To business then, her question defines our relationship.
    “Good plan,” I say.
    And so we fall back on what we already know, we don’t learn anything new about each other. We walk side by side but never touching, like protons and electrons. The rental signs are clear, we follow them without the need to speak, our cardboard signs hanging from our fingers, like disappointment. I go to the first counter: Avis.
    “Budget is cheaper,” she says, “I checked on Expedia.”
       I remember my upgrade to first class and my bacon sandwich, and think, what does it matter, why should we care? But I’m the one who bought my train ticket seven days in advance for £10.25. I know why she wants to get the cheapest car. It’s the same reason she’s never cut herself deep enough to die, it’s the same reason she’s flown across the Atlantic to do this with me.
    We hire the smallest car from Budget; it’s a Renault Clio. The practical advantage of this is the small interior will concentrate the carbon monoxide from the burning charcoal. I sign the papers, and the attendant photocopies my driving licence. Sinusoid doesn’t want to drive; she is worried she will get us in a wreck. Insuring an American driver is also more expensive, even though she is an older woman. I do not know how much older, it is a question I could maybe type, but never speak.
    When we sit in the car I feel more relaxed, it is as though we are back in front of our computer screens. Our relationship built without eye contact, body language, or physical intimacy returns a little.
    “Did you write a letter?” I ask.
    “Yes,” she says and taps her small backpack by her feet. “Did you?”
    “Yes.”
    We drive out of the airport and come straight to a massive roundabout. I feel confronted with destinations again; every one of those places is an option. More than that: an exit. I turn to look at Sinusoid.
    “We could go anywhere.”
    “I thought you knew a place?” She frowns, she doesn’t understand. In America they do not have roundabouts.
    “I mean we could head south to the Chunnel and drive all over Europe. We could go east and aim for Norway, west to Ireland!”
    “You serious?”
I don’t know her well enough; is that hope or anger?

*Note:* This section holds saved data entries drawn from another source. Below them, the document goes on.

import Mathlib.RingTheory.RegularLocalRing.Defs
import Mathlib.RingTheory.KrullDimension.NonZeroDivisors
import Mathlib.RingTheory.Nakayama

/-!
# K5-BMY — inertia of fat touches, ring form (kernel proof)

Crux `Summit.ResolutionOfSingularities.ResolutionOfSingularities.Theorems.EquisingularLiftNat`
(stmt-ResolutionOfSingularities-20038), negation side at `n = 5` (K5-BMY), branch `r = 3`
(«fat touch», the hypothesis slot `hT` of
`…Cruxes.EquisingularLiftNat.Sections.K5BMY.not_ultFlatBody_of_touchSplit`).

This file proves the ring-level statement `FatTouchInert` proposed by the strategist
(res-L1-w45b-strat-1, STRATEGY-CENSUS-v3 §2, `Sketch-aniso.lean`; OURS, by hand there —
kernel-checked here), with its definitions unfolded:

* `R` a Noetherian local ring of Krull dimension `4` (the ambient local ring at the point over
  `η_S`), `P` a prime with `dim R ⧸ P = 2` and `R ⧸ P` **not** regular (the `H`-germ),
  `ϖ ∈ P` (the uniformiser), `(a, b)` with `R ⧸ (a, b)` regular of dimension `2`
  (a relative-dimension-`3` regular centre through the point), and E1 in the form
  `P ≤ √(a, b, ϖ)`;
* anisotropy of the tangent cone, clause (a): `P + (x)` is prime for every
  `x ∈ 𝔪 ∖ (𝔪² + P)`.

Conclusion: the trace ideal `(ā, b̄) ⊂ R ⧸ P` is principal
(`exists_map_span_pair_eq_span_singleton`), so blowing up the centre does not change the
`H`-germ.  The proof found here is shorter than the hand proof and uses FEWER hypotheses than the
strategist's signature: the regular parameter `t ∈ P ∖ 𝔪²`, anisotropy clause (b)
(«no `F`-rational line on the cone»), regularity of `R` itself and flatness `ϖ ∉ (a, b)` are idle;
`fatTouchInert` restates the result with the strategist's full binder list for drop-in use.

Proof.  (1) `a` and `b` cannot both lie in `𝔪² + P`: otherwise the maximal ideal of `R ⧸ P` is
generated by the two remaining generators of `𝔪` modulo its square, hence (Nakayama) by two
elements, and `dim R ⧸ P = 2` makes `R ⧸ P` regular
(`isRegularLocalRing_quotient_of_pair_mem_sq_sup`).  (2) Say `a ∉ 𝔪² + P`; then
`P₁ := P + (a)` is prime by anisotropy and `P < P₁`.  A minimal prime `Q` of `(a, b, ϖ)` has
height `≤ 3 < 4 = ht 𝔪` (Krull's height theorem), so `Q < 𝔪`, and `P + (a, b) ≤ √(a, b, ϖ) ≤ Q`
by E1.  If `b ∉ P₁` then `P < P₁ < Q < 𝔪` is a chain of primes of length `3` above `P`,
contradicting `dim R ⧸ P = 2`; hence `b ∈ P + (a)` and `(ā, b̄) = (ā)`
(`mem_sup_span_singleton_of_radical_le`).
-/

set_option linter.dupNamespace false -- mandated namespace `Summit.<Summit>.<Problem>` of this single-conjunct summit

namespace Summit.ResolutionOfSingularities.ResolutionOfSingularities.Cruxes.EquisingularLiftNat.AnisoInertia

open IsLocalRing

variable {R : Type*} [CommRing R]

/-- Chain step.  In a Noetherian local ring of dimension `4`, let `P` be a prime with
`dim R ⧸ P = 2`, `a, b, ϖ ∈ 𝔪` with `a ∉ P`, `P ⊔ (a)` prime and `P ≤ √(a, b, ϖ)`.
Then `b ∈ P ⊔ (a)`: otherwise, with `Q < 𝔪` a minimal prime of `(a, b, ϖ)` (height `≤ 3`),
`P < P ⊔ (a) < Q < 𝔪` would be a chain of length `3` above `P`. -/
theorem mem_sup_span_singleton_of_radical_le [IsLocalRing R] [IsNoetherianRing R]
    (hR : ringKrullDim R = 4) {P : Ideal R} [P.IsPrime] (hP : ringKrullDim (R ⧸ P) = 2)
    {a b ϖ : R} (ha : a ∈ maximalIdeal R) (hb : b ∈ maximalIdeal R) (haP : a ∉ P)
    (hPa : (P ⊔ Ideal.span {a}).IsPrime) (hϖ : ϖ ∈ maximalIdeal R)
    (hE1 : P ≤ (Ideal.span {a, b, ϖ}).radical) : b ∈ P ⊔ Ideal.span {a} := by
  by_contra hbP
  have hle : Ideal.span {a, b, ϖ} ≤ maximalIdeal R := by
    rw [Ideal.span_le]
    rintro x (rfl | rfl | rfl) <;> assumption
  obtain ⟨Q, hQmin, hQle⟩ := Ideal.exists_minimalPrimes_le hle
  have hQprime : Q.IsPrime := hQmin.1.1
  have hIQ : Ideal.span {a, b, ϖ} ≤ Q := hQmin.1.2
  have hQht : Q.height ≤ 3 := by
    refine (Ideal.height_le_card_of_mem_minimalPrimes_span (Set.toFinite _) hQmin).trans ?_
    have h3 : ({a, b, ϖ} : Set R).ncard ≤ 3 :=
      (Set.ncard_insert_le _ _).trans (by
        have := Set.ncard_insert_le b ({ϖ} : Set R)
        rw [Set.ncard_singleton] at this
        omega)
    exact_mod_cast h3
  have hQne : Q ≠ maximalIdeal R := by
    intro h
    have h4 := IsLocalRing.maximalIdeal_height_eq_ringKrullDim (R := R)
    rw [hR, ← h] at h4
    have h4' : Q.height = 4 := WithBot.coe_eq_coe.mp h4
    rw [h4'] at hQht
    exact absurd hQht (by norm_num)
  have hPQ : P ≤ Q := hE1.trans ((Ideal.IsPrime.radical_le_iff hQprime).mpr hIQ)
  have haQ : a ∈ Q := hIQ (Ideal.subset_span (by simp))
  have hbQ : b ∈ Q := hIQ (Ideal.subset_span (by simp))
  have hP1Q : P ⊔ Ideal.span {a} ≤ Q :=
    sup_le hPQ ((Ideal.span_singleton_le_iff_mem _).mpr haQ)
  have h01 : P < P ⊔ Ideal.span {a} := by
    refine lt_of_le_of_ne le_sup_left (fun h => haP ?_)
    rw [h]
    exact Ideal.mem_sup_right (Ideal.mem_span_singleton_self a)
  have h12 : P ⊔ Ideal.span {a} < Q := by
    refine lt_of_le_of_ne hP1Q (fun h => hbP ?_)
    rw [h]
    exact hbQ
  have h23 : Q < maximalIdeal R := lt_of_le_of_ne hQle hQne
  -- the chain `P < P ⊔ (a) < Q < 𝔪` inside the zero locus of `P`
  have hmem : ∀ (J : Ideal R) (hJ : J.IsPrime), P ≤ J →
      (⟨J, hJ⟩ : PrimeSpectrum R) ∈ PrimeSpectrum.zeroLocus (R := R) (P : Set R) :=
    fun J hJ h => by simpa [PrimeSpectrum.mem_zeroLocus] using h
  let Z := PrimeSpectrum.zeroLocus (R := R) (P : Set R)
  let x0 : Z := ⟨⟨P, ‹_›⟩, hmem P ‹_› le_rfl⟩
  let x1 : Z := ⟨⟨P ⊔ Ideal.span {a}, hPa⟩, hmem _ hPa le_sup_left⟩
  let x2 : Z := ⟨⟨Q, hQprime⟩, hmem Q hQprime hPQ⟩
  let x3 : Z := ⟨⟨maximalIdeal R, inferInstance⟩, hmem _ inferInstance (hPQ.trans hQle)⟩
  have lt01 : x0 < x1 := h01
  have lt12 : x1 < x2 := h12
  have lt23 : x2 < x3 := h23
  let p0 : LTSeries Z := RelSeries.singleton _ x0
  let p1 : LTSeries Z := p0.snoc x1 (by simpa [p0] using lt01)
  let p2 : LTSeries Z := p1.snoc x2 (by simpa [p1] using lt12)
  let p3 : LTSeries Z := p2.snoc x3 (by simpa [p2] using lt23)
  have hlen : p3.length = 3 := by simp [p3, p2, p1, p0]
  have h3 : (3 : WithBot ℕ∞) ≤ ringKrullDim (R ⧸ P) := by
    rw [ringKrullDim_quotient]
    have := Order.LTSeries.length_le_krullDim p3
    rw [hlen] at this
    exact_mod_cast this
  rw [hP] at h3
  have h32 : (3 : ℕ∞) ≤ 2 := by exact_mod_cast h3
  exact absurd h32 (by norm_num)

/-- Nakayama step.  If `R ⧸ (a, b)` is a regular local ring of dimension `2` and both `a` and `b`
lie in `𝔪² ⊔ P`, then the maximal ideal of `R ⧸ P` is generated by two elements; if moreover
`dim R ⧸ P = 2`, the local ring `R ⧸ P` is regular. -/
theorem isRegularLocalRing_quotient_of_pair_mem_sq_sup [IsLocalRing R] [IsNoetherianRing R]
    {P : Ideal R} [P.IsPrime] (hP : ringKrullDim (R ⧸ P) = 2) {a b : R}
    (hB : IsRegularLocalRing (R ⧸ Ideal.span {a, b}))
    (hdimB : ringKrullDim (R ⧸ Ideal.span {a, b}) = 2)
    (ha2 : a ∈ (maximalIdeal R) ^ 2 ⊔ P) (hb2 : b ∈ (maximalIdeal R) ^ 2 ⊔ P) :
    IsRegularLocalRing (R ⧸ P) := by
  classical
  haveI : Nontrivial (R ⧸ P) := Ideal.Quotient.nontrivial_iff.mpr Ideal.IsPrime.ne_top'
  haveI : IsLocalRing (R ⧸ P) := .of_surjective' _ Ideal.Quotient.mk_surjective
  set I : Ideal R := Ideal.span {a, b} with hI
  -- two generators of the maximal ideal of `R ⧸ I`
  have hfr : (maximalIdeal (R ⧸ I)).spanFinrank = 2 := by
    have h := hB.spanFinrank_maximalIdeal
    rw [hdimB] at h
    exact_mod_cast h
  obtain ⟨s, hscard, hsspan⟩ :=
    Submodule.FG.exists_span_finset_card_eq_spanFinrank
      (IsNoetherian.noetherian (maximalIdeal (R ⧸ I)))
  -- lift them to `R`
  let g : R ⧸ I → R := fun y => (Ideal.Quotient.mk_surjective y).choose
  have hg : ∀ y, Ideal.Quotient.mk I (g y) = y := fun y =>
    (Ideal.Quotient.mk_surjective y).choose_spec
  let N : Ideal R := Ideal.span (g '' (s : Set (R ⧸ I)))
  have hNmap : N.map (Ideal.Quotient.mk I) = maximalIdeal (R ⧸ I) := by
    rw [Ideal.map_span, Set.image_image]
    simp only [hg, Set.image_id']
    exact hsspan
  have hmN : maximalIdeal R ≤ N ⊔ I := by
    have h1 : maximalIdeal R ≤
        ((maximalIdeal R).map (Ideal.Quotient.mk I)).comap (Ideal.Quotient.mk I) :=
      Ideal.le_comap_map
    rw [IsLocalRing.map_maximalIdeal_of_surjective _ Ideal.Quotient.mk_surjective, ← hNmap,
      Ideal.comap_map_of_surjective _ Ideal.Quotient.mk_surjective] at h1
    refine h1.trans (sup_le_sup_left ?_ _)
    rw [← RingHom.ker_eq_comap_bot, Ideal.mk_ker]
  have hNle : N ≤ maximalIdeal R := by
    rw [Ideal.span_le]
    rintro _ ⟨y, hy, rfl⟩
    have hy' : y ∈ maximalIdeal (R ⧸ I) := by
      rw [← hsspan]
      exact Submodule.subset_span hy
    by_contra hgy
    have hu : IsUnit (g y) := by
      simpa [IsLocalRing.mem_maximalIdeal, mem_nonunits_iff] using hgy
    have hyu : IsUnit y := by
      rw [← hg y]
      exact hu.map _
    exact ((IsLocalRing.mem_maximalIdeal _).mp hy') hyu
  -- push everything to `R ⧸ P`
  have hIle : I.map (Ideal.Quotient.mk P) ≤ (maximalIdeal (R ⧸ P)) ^ 2 := by
    have : I ≤ (maximalIdeal R) ^ 2 ⊔ P := by
      rw [hI, Ideal.span_le]
      rintro x (rfl | rfl) <;> assumption
    refine (Ideal.map_mono this).trans ?_
    rw [Ideal.map_sup, Ideal.map_pow,
      IsLocalRing.map_maximalIdeal_of_surjective _ Ideal.Quotient.mk_surjective,
      Ideal.map_quotient_self, sup_bot_eq]
  have hmA : maximalIdeal (R ⧸ P) ≤
      N.map (Ideal.Quotient.mk P) ⊔ maximalIdeal (R ⧸ P) • maximalIdeal (R ⧸ P) := by
    have h := Ideal.map_mono (f := Ideal.Quotient.mk P) hmN
    rw [IsLocalRing.map_maximalIdeal_of_surjective _ Ideal.Quotient.mk_surjective,
      Ideal.map_sup] at h
    refine h.trans (sup_le_sup_left ?_ _)
    rw [smul_eq_mul, ← pow_two]
    exact hIle
  have hNA : N.map (Ideal.Quotient.mk P) ≤ maximalIdeal (R ⧸ P) := by
    rw [← IsLocalRing.map_maximalIdeal_of_surjective (Ideal.Quotient.mk P)
      Ideal.Quotient.mk_surjective]
    exact Ideal.map_mono hNle
  have heq : maximalIdeal (R ⧸ P) = N.map (Ideal.Quotient.mk P) := by
    refine le_antisymm ?_ hNA
    refine Submodule.le_of_le_smul_of_le_jacobson_bot (IsNoetherian.noetherian _) ?_ hmA
    rw [IsLocalRing.jacobson_eq_maximalIdeal ⊥ bot_ne_top]
  -- count generators
  have hfin : (maximalIdeal (R ⧸ P)).spanFinrank ≤ 2 := by
    rw [heq]
    refine (Ideal.spanFinrank_map_le_of_fg _ (IsNoetherian.noetherian N)).trans ?_
    refine (Submodule.spanFinrank_span_le_ncard_of_finite (s.finite_toSet.image g)).trans ?_
    rw [← hfr, ← hscard]
    exact (Set.ncard_image_le s.finite_toSet).trans_eq (Set.ncard_coe_finset s)
  refine IsRegularLocalRing.of_spanFinrank_maximalIdeal_le _ ?_
  rw [hP]
  exact_mod_cast hfin

/-- **Inertia of fat touches** (ring form, sharpened hypotheses).  Let `R` be a Noetherian
local ring of dimension `4`, `P` a prime with `dim R ⧸ P = 2` and `R ⧸ P` not regular, such
that `P ⊔ (x)` is prime for every `x ∈ 𝔪 ∖ (𝔪² ⊔ P)` (anisotropy of the tangent cone,
clause (a)).  Let `ϖ ∈ P`, and let `a, b ∈ 𝔪` be such that `R ⧸ (a, b)` is regular of
dimension `2` and `P ≤ √(a, b, ϖ)` (E1).  Then the image of `(a, b)` in `R ⧸ P` is a principal
ideal. -/
theorem exists_map_span_pair_eq_span_singleton [IsLocalRing R] [IsNoetherianRing R]
    (hR : ringKrullDim R = 4) {P : Ideal R} [P.IsPrime] (hP : ringKrullDim (R ⧸ P) = 2)
    (hA : ¬ IsRegularLocalRing (R ⧸ P))
    (hAniso : ∀ x : R, x ∈ maximalIdeal R → x ∉ (maximalIdeal R) ^ 2 ⊔ P →
      (P ⊔ Ideal.span {x}).IsPrime)
    {ϖ a b : R} (hϖP : ϖ ∈ P) (ha : a ∈ maximalIdeal R) (hb : b ∈ maximalIdeal R)
    (hB : IsRegularLocalRing (R ⧸ Ideal.span {a, b}))
    (hdimB : ringKrullDim (R ⧸ Ideal.span {a, b}) = 2)
    (hE1 : P ≤ (Ideal.span {a, b, ϖ}).radical) :
    ∃ c : R ⧸ P, (Ideal.span {a, b}).map (Ideal.Quotient.mk P) = Ideal.span {c} := by
  have hϖ : ϖ ∈ maximalIdeal R := IsLocalRing.le_maximalIdeal Ideal.IsPrime.ne_top' hϖP
  -- the asymmetric core: `a ∉ 𝔪² ⊔ P`
  have core : ∀ {a b : R}, a ∈ maximalIdeal R → b ∈ maximalIdeal R →
      a ∉ (maximalIdeal R) ^ 2 ⊔ P → P ≤ (Ideal.span {a, b, ϖ}).radical →
      ∃ c : R ⧸ P, (Ideal.span {a, b}).map (Ideal.Quotient.mk P) = Ideal.span {c} := by
    intro a b ha hb ha2 hE1
    have hPa : (P ⊔ Ideal.span {a}).IsPrime := hAniso a ha ha2
    have haP : a ∉ P := fun h => ha2 (Ideal.mem_sup_right h)
    have hbmem : b ∈ P ⊔ Ideal.span {a} :=
      mem_sup_span_singleton_of_radical_le hR hP ha hb haP hPa hϖ hE1
    refine ⟨Ideal.Quotient.mk P a, ?_⟩
    have hb' : Ideal.Quotient.mk P b ∈ Ideal.span {Ideal.Quotient.mk P a} := by
      have := Ideal.mem_map_of_mem (Ideal.Quotient.mk P) hbmem
      rwa [Ideal.map_sup, Ideal.map_quotient_self, bot_sup_eq, Ideal.map_span,
        Set.image_singleton] at this
    rw [Ideal.map_span, Set.image_pair, Set.pair_comm]
    exact Submodule.span_insert_eq_span hb'
  by_cases ha2 : a ∈ (maximalIdeal R) ^ 2 ⊔ P
  · by_cases hb2 : b ∈ (maximalIdeal R) ^ 2 ⊔ P
    · exact absurd (isRegularLocalRing_quotient_of_pair_mem_sq_sup hP hB hdimB ha2 hb2) hA
    · have hB' : IsRegularLocalRing (R ⧸ Ideal.span {b, a}) := by rwa [Set.pair_comm]
      have hdimB' : ringKrullDim (R ⧸ Ideal.span {b, a}) = 2 := by rwa [Set.pair_comm]
      have hE1' : P ≤ (Ideal.span {b, a, ϖ}).radical := by rwa [Set.insert_comm]
      obtain ⟨c, hc⟩ := core hb ha hb2 hE1'
      exact ⟨c, by rwa [Set.pair_comm] at hc⟩
  · exact core ha hb ha2 hE1

/-- **`FatTouchInert`** with the strategist's full binder list (res-L1-w45b-strat-1,
`Sketch-aniso.lean`, definitions `TangentConeAnisotropic` / `FatTouchInert` unfolded): for `R`
regular local of dimension `4`, `P` prime with `dim R ⧸ P = 2` and `R ⧸ P` not regular, a
regular parameter `t ∈ P ∖ 𝔪²`, an anisotropic tangent cone (clauses (a) and (b)), `ϖ ∈ P` with
`ϖ ∉ (a, b)`, `a, b ∈ 𝔪` with `R ⧸ (a, b)` regular of dimension `2`, and `P ≤ √(a, b, ϖ)`, the
trace `(ā, b̄) ⊂ R ⧸ P` is principal.  The hypotheses `t`, clause (b), regularity of `R` and
`ϖ ∉ (a, b)` are not used (see `exists_map_span_pair_eq_span_singleton`). -/
theorem fatTouchInert (R : Type*) [CommRing R] [IsLocalRing R] [IsNoetherianRing R]
    (_hreg : IsRegularLocalRing R) (hR : ringKrullDim R = 4)
    (P : Ideal R) (hPp : P.IsPrime) (ϖ a b t : R)
    (hP : ringKrullDim (R ⧸ P) = 2) (hA : ¬ IsRegularLocalRing (R ⧸ P))
    (_ht : t ∈ P) (_ht2 : t ∉ (maximalIdeal R) ^ 2)
    (hAniso :
      (∀ x : R, x ∈ maximalIdeal R → x ∉ (maximalIdeal R) ^ 2 ⊔ P →
        (P ⊔ Ideal.span {x}).IsPrime) ∧
      (∀ x y : R, x ∈ maximalIdeal R → y ∈ maximalIdeal R →
        ¬ (IsRegularLocalRing (R ⧸ (P ⊔ Ideal.span {x, y})) ∧
           ringKrullDim (R ⧸ (P ⊔ Ideal.span {x, y})) = 1)))
    (hϖP : ϖ ∈ P) (_hϖab : ϖ ∉ Ideal.span {a, b})
    (ha : a ∈ maximalIdeal R) (hb : b ∈ maximalIdeal R)
    (hB : IsRegularLocalRing (R ⧸ Ideal.span {a, b}))
    (hdimB : ringKrullDim (R ⧸ Ideal.span {a, b}) = 2)
    (hE1 : P ≤ (Ideal.span {a, b, ϖ}).radical) :
    ∃ c : R ⧸ P, Ideal.map (Ideal.Quotient.mk P) (Ideal.span {a, b}) = Ideal.span {c} :=
  haveI := hPp
  exists_map_span_pair_eq_span_singleton hR hP hA hAniso.1 hϖP ha hb hB hdimB hE1

end Summit.ResolutionOfSingularities.ResolutionOfSingularities.Cruxes.EquisingularLiftNat.AnisoInertia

    “No.” I say, and snort.
    “God Damn,” she says in her southern drawl. “Don’t do that.”
    “Sorry.”
    “I thought you were serious for a minute.” She snorts, shakes her head.
    We drive west from Heathrow, towards Windsor Great Park. There is a car park on top of a hill where you can see most of London; I found it out on Google Maps. It is twelve and a half miles and should take twenty-one minutes. The green lights of the LCD clock read 19:17. It will be dark by eight.